*THE TASK*: Would you repeat exactly the part of the listing below that runs from the line containing "p-adique*, LNM 1291 (1987), Ch. 1 I.17." down to the line containing "i 0 = 0 := by", inclusive, and nothing else?

*DATA TO EXAMINE*:
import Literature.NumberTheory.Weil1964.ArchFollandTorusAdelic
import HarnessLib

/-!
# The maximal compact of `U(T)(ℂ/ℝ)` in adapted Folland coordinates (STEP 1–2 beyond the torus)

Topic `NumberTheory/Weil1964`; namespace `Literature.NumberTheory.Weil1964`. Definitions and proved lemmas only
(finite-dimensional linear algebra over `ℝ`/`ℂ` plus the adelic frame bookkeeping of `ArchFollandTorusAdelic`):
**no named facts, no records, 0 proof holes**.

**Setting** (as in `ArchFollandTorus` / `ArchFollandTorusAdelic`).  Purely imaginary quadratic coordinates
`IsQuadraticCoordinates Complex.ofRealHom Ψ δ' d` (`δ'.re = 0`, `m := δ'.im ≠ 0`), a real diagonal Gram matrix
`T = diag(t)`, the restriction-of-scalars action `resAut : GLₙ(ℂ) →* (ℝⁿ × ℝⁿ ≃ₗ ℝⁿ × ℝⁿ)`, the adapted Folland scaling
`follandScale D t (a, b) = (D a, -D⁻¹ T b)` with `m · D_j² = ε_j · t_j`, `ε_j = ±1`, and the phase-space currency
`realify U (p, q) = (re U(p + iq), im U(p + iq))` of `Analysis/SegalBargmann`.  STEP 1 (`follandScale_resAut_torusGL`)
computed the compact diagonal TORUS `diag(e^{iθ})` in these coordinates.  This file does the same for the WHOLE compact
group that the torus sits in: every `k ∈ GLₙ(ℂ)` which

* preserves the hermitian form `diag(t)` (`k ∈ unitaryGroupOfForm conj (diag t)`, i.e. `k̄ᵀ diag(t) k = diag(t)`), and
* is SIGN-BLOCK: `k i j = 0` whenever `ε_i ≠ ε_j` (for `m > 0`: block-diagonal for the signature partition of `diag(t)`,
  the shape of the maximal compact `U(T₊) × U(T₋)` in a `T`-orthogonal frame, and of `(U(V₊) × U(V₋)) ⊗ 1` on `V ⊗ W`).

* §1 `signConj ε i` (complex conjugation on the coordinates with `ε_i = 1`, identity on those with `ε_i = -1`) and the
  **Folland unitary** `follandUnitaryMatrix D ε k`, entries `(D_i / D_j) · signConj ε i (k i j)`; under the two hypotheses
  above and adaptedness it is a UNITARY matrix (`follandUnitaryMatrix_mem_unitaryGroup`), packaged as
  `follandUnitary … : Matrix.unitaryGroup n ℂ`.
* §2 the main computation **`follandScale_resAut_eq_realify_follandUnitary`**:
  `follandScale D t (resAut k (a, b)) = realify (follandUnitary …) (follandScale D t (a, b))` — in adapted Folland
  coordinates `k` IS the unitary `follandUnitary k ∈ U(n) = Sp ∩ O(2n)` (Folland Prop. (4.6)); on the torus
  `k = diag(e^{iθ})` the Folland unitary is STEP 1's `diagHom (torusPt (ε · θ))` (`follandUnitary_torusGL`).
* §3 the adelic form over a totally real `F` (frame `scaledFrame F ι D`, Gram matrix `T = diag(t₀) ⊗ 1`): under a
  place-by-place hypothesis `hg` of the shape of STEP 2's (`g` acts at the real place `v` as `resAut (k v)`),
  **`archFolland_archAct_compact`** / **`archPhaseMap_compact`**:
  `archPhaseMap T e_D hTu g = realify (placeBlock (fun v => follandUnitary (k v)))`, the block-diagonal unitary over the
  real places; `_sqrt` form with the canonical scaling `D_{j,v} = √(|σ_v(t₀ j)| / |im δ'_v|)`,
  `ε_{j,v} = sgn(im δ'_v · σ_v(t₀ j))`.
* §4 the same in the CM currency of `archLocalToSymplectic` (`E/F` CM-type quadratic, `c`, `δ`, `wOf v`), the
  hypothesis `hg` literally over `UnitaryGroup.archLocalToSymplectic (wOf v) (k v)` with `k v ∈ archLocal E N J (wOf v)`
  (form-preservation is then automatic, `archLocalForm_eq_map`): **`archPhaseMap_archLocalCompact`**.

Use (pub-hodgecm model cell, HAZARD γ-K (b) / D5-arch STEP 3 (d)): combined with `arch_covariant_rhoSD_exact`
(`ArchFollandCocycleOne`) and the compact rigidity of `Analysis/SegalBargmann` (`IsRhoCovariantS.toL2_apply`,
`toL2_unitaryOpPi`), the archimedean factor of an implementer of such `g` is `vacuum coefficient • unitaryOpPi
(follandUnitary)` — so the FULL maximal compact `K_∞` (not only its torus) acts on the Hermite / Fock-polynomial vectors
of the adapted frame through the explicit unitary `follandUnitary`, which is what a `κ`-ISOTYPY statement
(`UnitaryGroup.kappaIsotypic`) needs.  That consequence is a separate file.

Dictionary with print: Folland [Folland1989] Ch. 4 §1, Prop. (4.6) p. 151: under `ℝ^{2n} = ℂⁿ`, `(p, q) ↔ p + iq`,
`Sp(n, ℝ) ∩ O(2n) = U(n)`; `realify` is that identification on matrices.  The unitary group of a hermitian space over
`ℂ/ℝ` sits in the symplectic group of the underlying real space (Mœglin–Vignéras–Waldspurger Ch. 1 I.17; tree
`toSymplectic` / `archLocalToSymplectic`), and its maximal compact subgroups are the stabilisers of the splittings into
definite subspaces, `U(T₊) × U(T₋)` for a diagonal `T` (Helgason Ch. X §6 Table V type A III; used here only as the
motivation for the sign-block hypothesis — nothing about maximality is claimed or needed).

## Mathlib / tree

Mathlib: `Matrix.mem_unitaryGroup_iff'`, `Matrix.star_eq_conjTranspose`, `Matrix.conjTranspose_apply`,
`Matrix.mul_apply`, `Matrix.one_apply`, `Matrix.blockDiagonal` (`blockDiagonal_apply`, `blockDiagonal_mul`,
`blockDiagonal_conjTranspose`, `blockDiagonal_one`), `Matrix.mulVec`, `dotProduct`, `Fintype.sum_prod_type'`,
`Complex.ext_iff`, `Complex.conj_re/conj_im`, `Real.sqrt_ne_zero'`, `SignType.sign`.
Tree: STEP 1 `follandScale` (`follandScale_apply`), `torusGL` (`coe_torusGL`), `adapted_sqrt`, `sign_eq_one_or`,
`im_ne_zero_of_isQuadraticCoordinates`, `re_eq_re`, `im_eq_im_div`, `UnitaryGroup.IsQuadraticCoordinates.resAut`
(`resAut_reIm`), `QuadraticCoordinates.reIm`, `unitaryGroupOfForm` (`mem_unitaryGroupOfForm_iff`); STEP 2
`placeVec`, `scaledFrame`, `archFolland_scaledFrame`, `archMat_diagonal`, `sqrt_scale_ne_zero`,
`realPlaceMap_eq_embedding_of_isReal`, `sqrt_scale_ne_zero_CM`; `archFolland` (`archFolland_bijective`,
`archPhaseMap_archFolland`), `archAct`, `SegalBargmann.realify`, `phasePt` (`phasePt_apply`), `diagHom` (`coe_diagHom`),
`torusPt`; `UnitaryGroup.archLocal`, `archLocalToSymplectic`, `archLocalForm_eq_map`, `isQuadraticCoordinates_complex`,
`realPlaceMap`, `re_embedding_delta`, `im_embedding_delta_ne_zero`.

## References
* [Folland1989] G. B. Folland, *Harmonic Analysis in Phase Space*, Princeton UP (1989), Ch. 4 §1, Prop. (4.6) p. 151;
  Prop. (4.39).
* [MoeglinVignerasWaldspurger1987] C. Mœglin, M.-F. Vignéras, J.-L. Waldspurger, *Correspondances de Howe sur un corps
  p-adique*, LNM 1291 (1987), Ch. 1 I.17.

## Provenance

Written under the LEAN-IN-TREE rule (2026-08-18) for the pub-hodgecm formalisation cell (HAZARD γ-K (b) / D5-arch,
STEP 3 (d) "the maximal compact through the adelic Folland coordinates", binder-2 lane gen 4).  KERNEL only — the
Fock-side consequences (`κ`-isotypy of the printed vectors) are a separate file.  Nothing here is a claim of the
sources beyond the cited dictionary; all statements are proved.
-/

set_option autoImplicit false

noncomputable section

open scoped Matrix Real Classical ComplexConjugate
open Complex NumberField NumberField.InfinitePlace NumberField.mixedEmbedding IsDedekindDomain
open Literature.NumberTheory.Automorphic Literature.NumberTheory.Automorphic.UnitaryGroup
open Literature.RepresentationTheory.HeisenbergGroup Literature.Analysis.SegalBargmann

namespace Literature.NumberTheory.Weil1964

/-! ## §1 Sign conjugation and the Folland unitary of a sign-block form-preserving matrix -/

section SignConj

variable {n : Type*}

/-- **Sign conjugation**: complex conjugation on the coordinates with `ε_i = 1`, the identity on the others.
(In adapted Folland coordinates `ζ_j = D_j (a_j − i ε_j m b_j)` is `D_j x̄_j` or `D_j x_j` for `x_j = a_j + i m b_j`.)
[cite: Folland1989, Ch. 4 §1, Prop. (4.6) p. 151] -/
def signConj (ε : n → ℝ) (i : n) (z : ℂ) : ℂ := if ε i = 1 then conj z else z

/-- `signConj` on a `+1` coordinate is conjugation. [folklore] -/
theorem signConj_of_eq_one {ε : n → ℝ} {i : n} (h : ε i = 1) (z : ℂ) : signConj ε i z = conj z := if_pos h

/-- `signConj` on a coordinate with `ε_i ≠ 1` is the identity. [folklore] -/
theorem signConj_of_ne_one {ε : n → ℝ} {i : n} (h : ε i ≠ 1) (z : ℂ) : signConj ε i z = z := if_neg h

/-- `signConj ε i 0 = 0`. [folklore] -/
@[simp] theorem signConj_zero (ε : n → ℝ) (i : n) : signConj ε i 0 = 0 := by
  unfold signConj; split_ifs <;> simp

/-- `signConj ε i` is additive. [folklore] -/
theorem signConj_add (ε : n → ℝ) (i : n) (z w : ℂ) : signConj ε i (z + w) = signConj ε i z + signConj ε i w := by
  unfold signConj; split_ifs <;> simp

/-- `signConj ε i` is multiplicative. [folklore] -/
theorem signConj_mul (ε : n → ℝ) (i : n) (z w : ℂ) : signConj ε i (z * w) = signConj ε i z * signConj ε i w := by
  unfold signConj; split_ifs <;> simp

*SOLUTION*:
  p-adique*, LNM 1291 (1987), Ch. 1 I.17.

## Provenance

Written under the LEAN-IN-TREE rule (2026-08-18) for the pub-hodgecm formalisation cell (HAZARD γ-K (b) / D5-arch,
STEP 3 (d) "the maximal compact through the adelic Folland coordinates", binder-2 lane gen 4).  KERNEL only — the
Fock-side consequences (`κ`-isotypy of the printed vectors) are a separate file.  Nothing here is a claim of the
sources beyond the cited dictionary; all statements are proved.
-/

set_option autoImplicit false

noncomputable section

open scoped Matrix Real Classical ComplexConjugate
open Complex NumberField NumberField.InfinitePlace NumberField.mixedEmbedding IsDedekindDomain
open Literature.NumberTheory.Automorphic Literature.NumberTheory.Automorphic.UnitaryGroup
open Literature.RepresentationTheory.HeisenbergGroup Literature.Analysis.SegalBargmann

namespace Literature.NumberTheory.Weil1964

/-! ## §1 Sign conjugation and the Folland unitary of a sign-block form-preserving matrix -/

section SignConj

variable {n : Type*}

/-- **Sign conjugation**: complex conjugation on the coordinates with `ε_i = 1`, the identity on the others.
(In adapted Folland coordinates `ζ_j = D_j (a_j − i ε_j m b_j)` is `D_j x̄_j` or `D_j x_j` for `x_j = a_j + i m b_j`.)
[cite: Folland1989, Ch. 4 §1, Prop. (4.6) p. 151] -/
def signConj (ε : n → ℝ) (i : n) (z : ℂ) : ℂ := if ε i = 1 then conj z else z

/-- `signConj` on a `+1` coordinate is conjugation. [folklore] -/
theorem signConj_of_eq_one {ε : n → ℝ} {i : n} (h : ε i = 1) (z : ℂ) : signConj ε i z = conj z := if_pos h

/-- `signConj` on a coordinate with `ε_i ≠ 1` is the identity. [folklore] -/
theorem signConj_of_ne_one {ε : n → ℝ} {i : n} (h : ε i ≠ 1) (z : ℂ) : signConj ε i z = z := if_neg h

/-- `signConj ε i 0 = 0`. [folklore] -/
@[simp] theorem signConj_zero (ε : n → ℝ) (i : n) : signConj ε i 0 = 0 := by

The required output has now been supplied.